(Assignment) Once the line containing "obtain ⟨a, b, ha, hb, hav⟩ := h" is found, set down that line and each one after it exactly, through the end of the entries.

(Source information)
import Literature.NumberTheory.LFunctions.KMVPrimeAveragedSecondSqueeze
import Summits.Parity.GeneralizedHardyLittlewood.Theses.PrimeLevelFamEdge
import Summits.Parity.GeneralizedHardyLittlewood.Theorems.BeyondDiagonalBeatsQuarter.MollifierMainTermXSq
import HarnessLib

/-!
# K_B from the prime-averaged SECOND-moment display at `(X², 1)` — line `prime-averaged-squeeze`, Summits side

Supports stmt-Parity-20343 (`BeyondDiagonalBeatsQuarter`, route `PrimeLevelFamEdge` rev 3; D-0130 line A,
seat ls-Bfam-prover-2). The registered stub A of `Cruxes/BeyondDiagonalBeatsQuarter/Lines/prime-averaged-squeeze.lean`
— «on some window `(1, b)` the mollified second harmonic moment at `(P, Q) = (X², 1)`, length `q̂^{Δ'}`, is
diagonal-only to relative `o(1)` on average over the good primes of dyadic blocks» (the SECOND-defect half
of the card's `C⁺ = KMV2000.PrimeAveragedDiagOnly 1 b`, p523798) — gives the VALUE crux: the crux's
antecedent (Bettin 2017 Thm 1.1) with the landed `X²` main term (`stub_mollifierMainTermXSq`, p526832) pins
`T₁ = 0`, the averaged display pins `T₂ = 0` by uniqueness of level-free tables along good primes
(Literature `KMVPrimeAveragedSecondSqueeze`, p531103), and the envelope `Δ'/(2(1+Δ'))` exceeds `¼` beyond
the diagonal. Also: the card's `C⁺` on any `(a, b)` with `a ≤ 1 < b` gives K_B through the same route
(`firstLemma_squeeze`, p527507, is the case `a = 1` through ALL of `C⁺`; here only its second-defect clause
at `(X², 1)` is consumed). A REDUCTION; stub A is NOT in print and is (A)-sensitive. No Petersson input.
«The programme SEARCHES and TYPES; no claim about Landau–Siegel zeros, Theorems 1–2 of
arXiv:2211.02515 or a repaired Margin232 until a kernel theorem says so.»
-/

open Polynomial

namespace Summit.Parity.GeneralizedHardyLittlewood.Theorems.BeyondDiagonalBeatsQuarter

open Literature.NumberTheory.LFunctions

/-- **Stub A ⇒ K_B.** If, on some window `(1, b)`, the second defect at `(X², 1)` is `o(1)` on average
over the good primes of dyadic blocks (the registered signature of `stub_primeAveragedSecondDiagOnlyXSq`,
line `prime-averaged-squeeze`), then `BeyondDiagonalBeatsQuarter` holds: Bettin (antecedent) + the landed
`X²` main term ⇒ `T₁ = 0`; the averaged display + `MomentAsymptotics` ⇒ `T₂ = 0`; envelope `> ¼`. -/
theorem beyondDiagonalBeatsQuarter_of_primeAveragedSecondDiagOnlyXSq
    (hA : ∃ b : ℝ, 1 < b ∧ ∀ Δ' : ℝ, 1 < Δ' → Δ' < b → ∀ ε : ℝ, 0 < ε → ∃ N₀ : ℕ, ∀ N : ℕ, N₀ ≤ N →
      ∑ q ∈ KMV2000.goodPrimes Δ' N, KMV2000.secondDefect (X ^ 2) 1 Δ' q ≤
        ε * (KMV2000.goodPrimes Δ' N).card) :
    Summit.Parity.GeneralizedHardyLittlewood.Theses.PrimeLevelFamEdge.BeyondDiagonalBeatsQuarter := by
  obtain ⟨b, hb, hav⟩ := hA
  unfold Summit.Parity.GeneralizedHardyLittlewood.Theses.PrimeLevelFamEdge.BeyondDiagonalBeatsQuarter
  intro hF
  exact KMV2000.beatsQuarter_of_bettin_of_secondDefect_average_X_sq hF
    Summit.Parity.GeneralizedHardyLittlewood.Theses.PrimeLevelFamEdge.stub_mollifierMainTermXSq hb hav

/-- **`C⁺` on `(a, b)` with `a ≤ 1 < b` ⇒ K_B**, consuming only the second-defect clause of `C⁺` at
`(X², 1)` (`KMV2000.secondDefect_average_of_primeAveragedDiagOnly`) and Bettin for the first moment —
compare `Theorems.firstLemma_squeeze` (p527507: `a = 1`, all of `C⁺`, antecedent discarded). -/
theorem beyondDiagonalBeatsQuarter_of_primeAveragedDiagOnly_le_one
    (h : ∃ a b : ℝ, a ≤ 1 ∧ 1 < b ∧ KMV2000.PrimeAveragedDiagOnly a b) :
    Summit.Parity.GeneralizedHardyLittlewood.Theses.PrimeLevelFamEdge.BeyondDiagonalBeatsQuarter := by
  obtain ⟨a, b, ha, hb, hav⟩ := h
  exact beyondDiagonalBeatsQuarter_of_primeAveragedSecondDiagOnlyXSq ⟨b, hb, fun _ h1 h2 ↦
    KMV2000.secondDefect_average_of_primeAveragedDiagOnly hav KMV2000.admissible_X_sq
      KMV2000.isEvenOrOdd_one (lt_of_le_of_lt ha h1) h2⟩

end Summit.Parity.GeneralizedHardyLittlewood.Theorems.BeyondDiagonalBeatsQuarter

(Result of the exercise)
  obtain ⟨a, b, ha, hb, hav⟩ := h
  exact beyondDiagonalBeatsQuarter_of_primeAveragedSecondDiagOnlyXSq ⟨b, hb, fun _ h1 h2 ↦
    KMV2000.secondDefect_average_of_primeAveragedDiagOnly hav KMV2000.admissible_X_sq
      KMV2000.isEvenOrOdd_one (lt_of_le_of_lt ha h1) h2⟩

end Summit.Parity.GeneralizedHardyLittlewood.Theorems.BeyondDiagonalBeatsQuarter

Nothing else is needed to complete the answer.